THE TASK = Write out, word for word, only the data from its first line to the line containing "resulting character of".
Start of RECORDS
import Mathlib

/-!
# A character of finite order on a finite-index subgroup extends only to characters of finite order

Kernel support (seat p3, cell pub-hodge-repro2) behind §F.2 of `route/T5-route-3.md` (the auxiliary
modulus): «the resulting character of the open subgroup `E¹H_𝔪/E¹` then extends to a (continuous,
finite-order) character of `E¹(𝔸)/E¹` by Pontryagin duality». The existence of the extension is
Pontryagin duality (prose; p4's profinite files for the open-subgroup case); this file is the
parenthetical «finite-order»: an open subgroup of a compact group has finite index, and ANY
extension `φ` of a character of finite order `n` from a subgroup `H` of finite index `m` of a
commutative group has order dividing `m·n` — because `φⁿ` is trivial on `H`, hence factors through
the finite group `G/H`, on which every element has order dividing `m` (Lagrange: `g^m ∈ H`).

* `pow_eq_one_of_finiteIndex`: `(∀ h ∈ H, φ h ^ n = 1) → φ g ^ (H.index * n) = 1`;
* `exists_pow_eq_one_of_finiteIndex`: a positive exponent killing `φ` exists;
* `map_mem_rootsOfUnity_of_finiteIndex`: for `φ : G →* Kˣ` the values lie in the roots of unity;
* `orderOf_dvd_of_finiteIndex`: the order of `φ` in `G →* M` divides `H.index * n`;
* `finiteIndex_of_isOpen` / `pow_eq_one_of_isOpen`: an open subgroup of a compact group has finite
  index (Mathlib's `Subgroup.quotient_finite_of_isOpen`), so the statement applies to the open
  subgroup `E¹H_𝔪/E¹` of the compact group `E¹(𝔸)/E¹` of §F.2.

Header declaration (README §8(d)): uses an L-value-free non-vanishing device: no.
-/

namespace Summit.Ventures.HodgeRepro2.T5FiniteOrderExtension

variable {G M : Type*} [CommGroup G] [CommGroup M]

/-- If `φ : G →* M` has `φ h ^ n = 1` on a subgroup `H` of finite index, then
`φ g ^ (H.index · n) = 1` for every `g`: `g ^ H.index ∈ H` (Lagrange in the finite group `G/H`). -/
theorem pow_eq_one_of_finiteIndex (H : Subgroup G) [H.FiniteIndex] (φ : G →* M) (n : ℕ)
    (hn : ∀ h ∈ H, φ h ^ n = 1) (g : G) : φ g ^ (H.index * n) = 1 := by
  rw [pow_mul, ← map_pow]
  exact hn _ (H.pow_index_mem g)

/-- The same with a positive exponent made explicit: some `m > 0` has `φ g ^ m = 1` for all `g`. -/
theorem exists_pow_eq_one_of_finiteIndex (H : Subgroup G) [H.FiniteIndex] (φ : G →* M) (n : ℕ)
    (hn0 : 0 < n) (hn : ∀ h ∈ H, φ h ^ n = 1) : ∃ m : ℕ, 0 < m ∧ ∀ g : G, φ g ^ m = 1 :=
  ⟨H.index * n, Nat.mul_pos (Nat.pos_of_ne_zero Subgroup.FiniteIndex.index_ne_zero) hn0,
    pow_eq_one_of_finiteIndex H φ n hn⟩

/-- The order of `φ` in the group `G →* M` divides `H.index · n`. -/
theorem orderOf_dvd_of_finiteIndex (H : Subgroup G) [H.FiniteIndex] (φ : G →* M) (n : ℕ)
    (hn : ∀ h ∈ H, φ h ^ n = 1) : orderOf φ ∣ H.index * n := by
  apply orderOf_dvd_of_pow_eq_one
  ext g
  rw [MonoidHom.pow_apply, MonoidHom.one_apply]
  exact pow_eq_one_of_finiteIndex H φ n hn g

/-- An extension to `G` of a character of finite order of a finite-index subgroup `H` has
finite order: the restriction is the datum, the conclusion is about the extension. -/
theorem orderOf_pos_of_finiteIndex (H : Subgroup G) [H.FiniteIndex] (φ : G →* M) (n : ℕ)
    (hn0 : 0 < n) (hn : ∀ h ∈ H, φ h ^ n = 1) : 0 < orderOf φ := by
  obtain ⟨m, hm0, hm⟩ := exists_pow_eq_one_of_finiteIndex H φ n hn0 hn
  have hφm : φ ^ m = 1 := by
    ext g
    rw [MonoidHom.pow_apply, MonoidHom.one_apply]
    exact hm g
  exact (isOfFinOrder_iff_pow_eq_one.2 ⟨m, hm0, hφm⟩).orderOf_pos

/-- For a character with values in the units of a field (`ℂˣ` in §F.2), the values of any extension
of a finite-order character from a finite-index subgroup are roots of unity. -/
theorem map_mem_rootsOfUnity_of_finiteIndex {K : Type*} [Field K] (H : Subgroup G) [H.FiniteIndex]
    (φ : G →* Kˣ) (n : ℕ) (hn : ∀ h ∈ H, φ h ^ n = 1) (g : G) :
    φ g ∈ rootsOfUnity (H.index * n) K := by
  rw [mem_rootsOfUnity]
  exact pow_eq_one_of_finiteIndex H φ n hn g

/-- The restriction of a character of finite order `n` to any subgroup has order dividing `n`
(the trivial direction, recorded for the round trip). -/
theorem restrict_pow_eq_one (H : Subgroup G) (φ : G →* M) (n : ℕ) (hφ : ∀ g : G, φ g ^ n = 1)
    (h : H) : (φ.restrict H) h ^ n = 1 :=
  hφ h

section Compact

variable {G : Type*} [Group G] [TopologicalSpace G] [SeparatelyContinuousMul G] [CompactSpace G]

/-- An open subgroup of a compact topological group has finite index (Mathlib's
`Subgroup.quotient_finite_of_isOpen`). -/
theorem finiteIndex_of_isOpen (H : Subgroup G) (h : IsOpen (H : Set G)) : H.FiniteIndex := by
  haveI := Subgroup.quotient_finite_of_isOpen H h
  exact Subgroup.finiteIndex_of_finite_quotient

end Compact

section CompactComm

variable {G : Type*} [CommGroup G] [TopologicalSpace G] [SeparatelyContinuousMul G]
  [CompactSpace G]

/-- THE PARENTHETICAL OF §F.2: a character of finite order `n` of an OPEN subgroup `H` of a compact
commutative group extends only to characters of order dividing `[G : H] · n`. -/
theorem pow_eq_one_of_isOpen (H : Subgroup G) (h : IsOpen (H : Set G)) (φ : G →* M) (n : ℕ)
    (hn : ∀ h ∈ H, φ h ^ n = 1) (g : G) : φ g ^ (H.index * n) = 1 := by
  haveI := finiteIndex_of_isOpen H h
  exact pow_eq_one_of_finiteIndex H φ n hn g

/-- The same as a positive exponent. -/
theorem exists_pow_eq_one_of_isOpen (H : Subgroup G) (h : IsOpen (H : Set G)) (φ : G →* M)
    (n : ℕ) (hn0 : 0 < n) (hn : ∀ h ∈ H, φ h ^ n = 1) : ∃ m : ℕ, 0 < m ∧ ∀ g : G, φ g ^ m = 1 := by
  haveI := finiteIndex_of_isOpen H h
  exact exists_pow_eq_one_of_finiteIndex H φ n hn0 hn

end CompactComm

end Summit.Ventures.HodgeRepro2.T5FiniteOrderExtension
End of RECORDS
ANSWER TO THIS EXERCISE =
import Mathlib

/-!
# A character of finite order on a finite-index subgroup extends only to characters of finite order

Kernel support (seat p3, cell pub-hodge-repro2) behind §F.2 of `route/T5-route-3.md` (the auxiliary
modulus): «the resulting character of the open subgroup `E¹H_𝔪/E¹` then extends to a (continuous,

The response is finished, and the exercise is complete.